I want to first and foremost say thank you for the abundance of love and support we have felt from so many. We really feel blessed to have made so many great friends over the years and to have so much family who are looking out for us. Even though I haven't utilized this blog in over a year for keeping friends and family up-to-date on the happenings of our family, I felt that this could be a good way to disseminate an update on the commotion that has fallen upon our family in the last month. I know many have reached out to us in the past month and may not know some recent events.
As many of you know, we found out in March that Chase was tasked to deploy to Afghanistan starting this month. With so many months to prepare we really weighed out our options and felt at peace with the decision to take Chase's sister up on her offer to have me and the girls move in with her family here in Kansas City. The decision to move really became a leap of faith when we found out, a week before our movers were set to arrive, that Chase's deployment was possibly being turned off. As you may be aware, we are trying to pull out of Afghanistan by the end of the year, but as with everything in the military, we have always felt, "We'll believe it when we see it." Well, the wheels really are in motion and deployments are being canceled. You can imagine the panic that I began to feel wondering if we should really pack up and leave. After seeking the Lord through prayer, we still felt encouraged to press forward with the deployment. We packed up our house and put it all into storage, then made the drive from DC to Kansas City, KS at the beginning of September. After helping us settle in, Chase flew back to DC to finish his out processing. Well, the day before he was set to leave for combat training, he received official word that his deployment was canceled (this was three weeks ago now). Usually anyone would be pleased to not deploy, but given the fact that we are in two different locations right now and without a house in DC, we experienced feelings of frustration/confusion when given the news.

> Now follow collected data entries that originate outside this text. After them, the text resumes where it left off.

/-- **Band exclusion hides a monotonicity formula.** If the line's registered
`stub_bandExclusion` holds (verbatim as its hypothesis), then under the crux hypotheses there is
a final window `(t₃, T)` on which the adapted frequency is at most `2` and the weighted enstrophy
clock `(T − t)² · adaptedEnstrophy u G t` is NON-INCREASING (a Giga–Kohn-type monotone
quantity) and converges to a positive limit `h₀` as `t ↑ T`: the floor (p82804) and second-order
kernel calculus (p103653) make `Λ = (T−t)H′/H` of class `C¹` near `T`, band exclusion signs
`Λ′`, so `Λ` is non-decreasing near `T`; the upper pinching (p78510) caps `(T−t)²H`, and the
real-analysis lemmas above conclude. -/
theorem hiddenMonotonicity_of_bandExclusion : (∀ (ν T : ℝ) (u : ℝ → EuclideanSpace ℝ (Fin 3) → EuclideanSpace ℝ (Fin 3)) (p : ℝ → EuclideanSpace ℝ (Fin 3) → ℝ) (x₀ : EuclideanSpace ℝ (Fin 3)) (t₀ : ℝ) (G : ℝ → EuclideanSpace ℝ (Fin 3) → ℝ), 0 < ν → 0 < T → IsClassicalNSSolutionOn (Ico 0 T) ν 0 u p → IsLerayHopfOn T ν 0 (u 0) u → HasRapidSpatialDecay (u 0) → IsTypeIBlowup u T → t₀ ∈ Ico 0 T → (∀ r : ℝ, 0 < r → eLpNorm (Function.uncurry u) ⊤ (volume.restrict (parabolicCylinder r (T, x₀))) = ⊤) → IsAdaptedBackwardKernel ν u (Ico t₀ T) T x₀ G → IsGaussianComparable G (Ico t₀ T) T x₀ → ∀ (t₁ c : ℝ), t₁ ∈ Ico t₀ T → 0 < c → (∀ t ∈ Ico t₁ T, c ≤ (T - t) ^ 2 * adaptedEnstrophy u G t) → ∃ t₂ ∈ Ico t₁ T, ∀ τ ∈ Ico t₂ T, 0 ≤ (T - τ) * deriv (adaptedFrequency u G T) τ) →
    ∀ (ν T : ℝ) (u : ℝ → EuclideanSpace ℝ (Fin 3) → EuclideanSpace ℝ (Fin 3)) (p : ℝ → EuclideanSpace ℝ (Fin 3) → ℝ) (x₀ : EuclideanSpace ℝ (Fin 3)) (t₀ : ℝ) (G : ℝ → EuclideanSpace ℝ (Fin 3) → ℝ), 0 < ν → 0 < T → IsClassicalNSSolutionOn (Ico 0 T) ν 0 u p → IsLerayHopfOn T ν 0 (u 0) u → HasRapidSpatialDecay (u 0) → IsTypeIBlowup u T → t₀ ∈ Ico 0 T → (∀ r : ℝ, 0 < r → eLpNorm (Function.uncurry u) ⊤ (volume.restrict (parabolicCylinder r (T, x₀))) = ⊤) → IsAdaptedBackwardKernel ν u (Ico t₀ T) T x₀ G → IsGaussianComparable G (Ico t₀ T) T x₀ →
      ∃ t₃ ∈ Ico t₀ T, (∀ t ∈ Ioo t₃ T, adaptedFrequency u G T t ≤ 2) ∧
        AntitoneOn (fun t => (T - t) ^ 2 * adaptedEnstrophy u G t) (Ioo t₃ T) ∧
        ∃ h₀ : ℝ, 0 < h₀ ∧
          Tendsto (fun t => (T - t) ^ 2 * adaptedEnstrophy u G t) (𝓝[<] T) (𝓝 h₀) := by
  intro hBE ν T u p x₀ t₀ G hν hT hcl hLH hdec hTI ht₀ hsing hker hcmp
  -- floor, band exclusion, second-order kernel calculus, upper pinching
  obtain ⟨t₁, ht₁, c, hc, hfloor⟩ :=
    Summit.NavierStokesRegularity.NavierStokesRegularity.Theorems.AdaptedFrequencyConverges.TauberianOmegaLimit.stub_pinchingLower
      ν T u p x₀ t₀ G hν hT hcl hLH hdec hTI ht₀ hsing hker hcmp
  obtain ⟨t₃, ht₃, hband⟩ :=
    hBE ν T u p x₀ t₀ G hν hT hcl hLH hdec hTI ht₀ hsing hker hcmp t₁ c ht₁ hc hfloor
  obtain ⟨a, ha, hC2⟩ := stub_enstrophyC2 ν T u p x₀ t₀ G hν hT hcl hLH hdec hTI ht₀ hsing hker hcmp
  obtain ⟨t₄, ht₄, C₁, hup⟩ :=
    Summit.NavierStokesRegularity.NavierStokesRegularity.Theorems.AdaptedFrequencyConverges.TauberianOmegaLimit.stub_pinchingUpper
      ν T u p x₀ t₀ G hν hT hcl hLH hdec hTI ht₀ hsing hker hcmp
  -- a common final window `(t₅, T)`
  set t₅ : ℝ := max (max t₃ t₄) a with ht₅
  have ht₅T : t₅ < T := max_lt (max_lt ht₃.2 ht₄.2) ha.2
  have h35 : t₃ ≤ t₅ := (le_max_left _ _).trans (le_max_left _ _)
  have h45 : t₄ ≤ t₅ := (le_max_right _ _).trans (le_max_left _ _)
  have ha5 : a ≤ t₅ := le_max_right _ _
  have h15 : t₁ ≤ t₅ := ht₃.1.trans h35
  refine ⟨t₅, ⟨ha.1.trans ha5, ht₅T⟩, ?_⟩
  have hsub : Ioo t₅ T ⊆ Ioo a T := fun t ht => ⟨ha5.trans_lt ht.1, ht.2⟩
  -- positivity, differentiability and upper pinching of `H` on the window
  have hpos : ∀ t ∈ Ioo t₅ T, 0 < adaptedEnstrophy u G t := by
    intro t ht
    have h1 : c ≤ (T - t) ^ 2 * adaptedEnstrophy u G t := hfloor t ⟨h15.trans ht.1.le, ht.2⟩
    have h2 : 0 < (T - t) ^ 2 := by
      have : 0 < T - t := sub_pos.2 ht.2
      positivity
    by_contra hle
    push Not at hle
    have : (T - t) ^ 2 * adaptedEnstrophy u G t ≤ 0 := mul_nonpos_of_nonneg_of_nonpos h2.le hle
    linarith
  have hC2' : ContDiffOn ℝ 2 (adaptedEnstrophy u G) (Ioo t₅ T) := hC2.mono hsub
  have hdiff : ∀ t ∈ Ioo t₅ T, DifferentiableAt ℝ (adaptedEnstrophy u G) t := fun t ht =>
    (hC2'.differentiableOn (by norm_num) t ht).differentiableAt (isOpen_Ioo.mem_nhds ht)
  have hup' : ∀ t ∈ Ioo t₅ T, (T - t) ^ 2 * adaptedEnstrophy u G t ≤ C₁ := fun t ht =>
    hup t ⟨h45.trans ht.1.le, ht.2⟩
  -- `Λ = (T−t)H′/H` is `C¹` on the window (from `H ∈ C²`, `H > 0`)
  have hΛC1 : ContDiffOn ℝ 1
      (fun s => (T - s) * deriv (adaptedEnstrophy u G) s / adaptedEnstrophy u G s) (Ioo t₅ T) := by
    have hH1 : ContDiffOn ℝ 1 (deriv (adaptedEnstrophy u G)) (Ioo t₅ T) := by
      have h2 : ContDiffOn ℝ (1 + 1) (adaptedEnstrophy u G) (Ioo t₅ T) := by
        simpa [show ((1 : WithTop ℕ∞) + 1) = 2 by norm_num] using hC2'
      exact ((contDiffOn_succ_iff_deriv_of_isOpen isOpen_Ioo).1 h2).2.2
    refine ContDiffOn.div ?_ (hC2'.of_le (by norm_num)) (fun s hs => (hpos s hs).ne')
    exact (contDiffOn_const.sub contDiffOn_id).mul hH1
  have hfun : adaptedFrequency u G T =
      fun s => (T - s) * deriv (adaptedEnstrophy u G) s / adaptedEnstrophy u G s := by
    funext s; rfl
  -- `Λ′ ≥ 0` on the window (band exclusion), hence `Λ` non-decreasing there
  have hmono' : MonotoneOn
      (fun s => (T - s) * deriv (adaptedEnstrophy u G) s / adaptedEnstrophy u G s) (Ioo t₅ T) := by
    refine monotoneOn_of_deriv_nonneg (convex_Ioo t₅ T) hΛC1.continuousOn ?_ ?_
    · rw [interior_Ioo]; exact hΛC1.differentiableOn one_ne_zero
    · rw [interior_Ioo]
      intro τ hτ
      have h1 : 0 ≤ (T - τ) * deriv (adaptedFrequency u G T) τ := hband τ ⟨h35.trans hτ.1.le, hτ.2⟩
      have h2 := (mul_nonneg_iff_of_pos_left (sub_pos.2 hτ.2)).1 h1
      rwa [hfun] at h2
  have hmono : MonotoneOn (adaptedFrequency u G T) (Ioo t₅ T) := by rw [hfun]; exact hmono'
  have hanti : AntitoneOn (fun t => (T - t) ^ 2 * adaptedEnstrophy u G t) (Ioo t₅ T) :=
    antitoneOn_clock_of_monotoneOn_frequency hdiff hpos hmono' hup'
  refine ⟨fun t ht => ?_, hanti, ?_⟩
  · have := frequency_le_two_of_monotoneOn hdiff hpos hmono' hup' t ht
    rwa [hfun]
  -- the clock is non-increasing and bounded below by the floor `c > 0`, hence converges to `h₀ ≥ c`
  have hbdd : BddBelow ((fun t => (T - t) ^ 2 * adaptedEnstrophy u G t) '' Ioo t₅ T) := by
    refine ⟨c, ?_⟩
    rintro _ ⟨t, ht, rfl⟩
    exact hfloor t ⟨h15.trans ht.1.le, ht.2⟩
  have hne : (Ioo t₅ T).Nonempty := nonempty_Ioo.2 ht₅T
  refine ⟨sInf ((fun t => (T - t) ^ 2 * adaptedEnstrophy u G t) '' Ioo t₅ T), ?_,
    hanti.tendsto_nhdsWithin_Ioo_left hne hbdd⟩
  refine lt_of_lt_of_le hc (le_csInf (hne.image _) ?_)
  rintro _ ⟨t, ht, rfl⟩
  exact hfloor t ⟨h15.trans ht.1.le, ht.2⟩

We had oddly felt that this deployment was an answer to prayers (we had been praying that we could eliminate our law school debt by next year, and with the deployment that would be a possibility), and then felt prompted again to continue moving forward when we found out that the deployment could be canceled. Plus, we had mentally prepared for this deployment and it really had come at a good time--I could go live with family since the girls are young and they won't really be affected by it. Because if he doesn't deploy now, he will deploy eventually, so I say the sooner the better, right?
So what are our plans now? Well the tricky thing is that Chase enters what is called a "bucket" every year and a half that lasts for 6 months. When a JAG is in their bucket they can be tasked to deploy, no questions asked. So Chase's bucket just started yesterday. So we aren't packing up our things here in KC yet because there is still a very real chance he will deploy. In fact he is #1 on the list to take the spot of any deployment slot that becomes available. So we are just continuing to trust in the Lord as we really take steps into the dark. I feel at peace right now with things. I have to laugh at the Lord and His infinite wisdom in the timing of things, because I was asked a few months ago when they knew I was moving here to speak at the Stake RS Women's Conference on "Recognizing the Lord's Hand in Your Life." I found out about Chase's deployment just 2 hours before I was to speak. So I approached the evening asking Heavenly Father to help me receive inspiration for my own situation as I spoke, and I walked away feeling peace. We just need to trust and take things a day at a time and we will gain understanding. For now, I feel I am suppose to be here in Kansas City. Luckily some dear friends of ours have opened their home to Chase so he isn't too lonely out in DC and is still having home cooked meals :). He flew out to see us last weekend and will hopefully come visit again sometime this month.
So our story is "to be continued..." I will definitely try to keep people informed. Thank you again for the kind words and prayers on our behalf. We know the Lord has something in store for our family.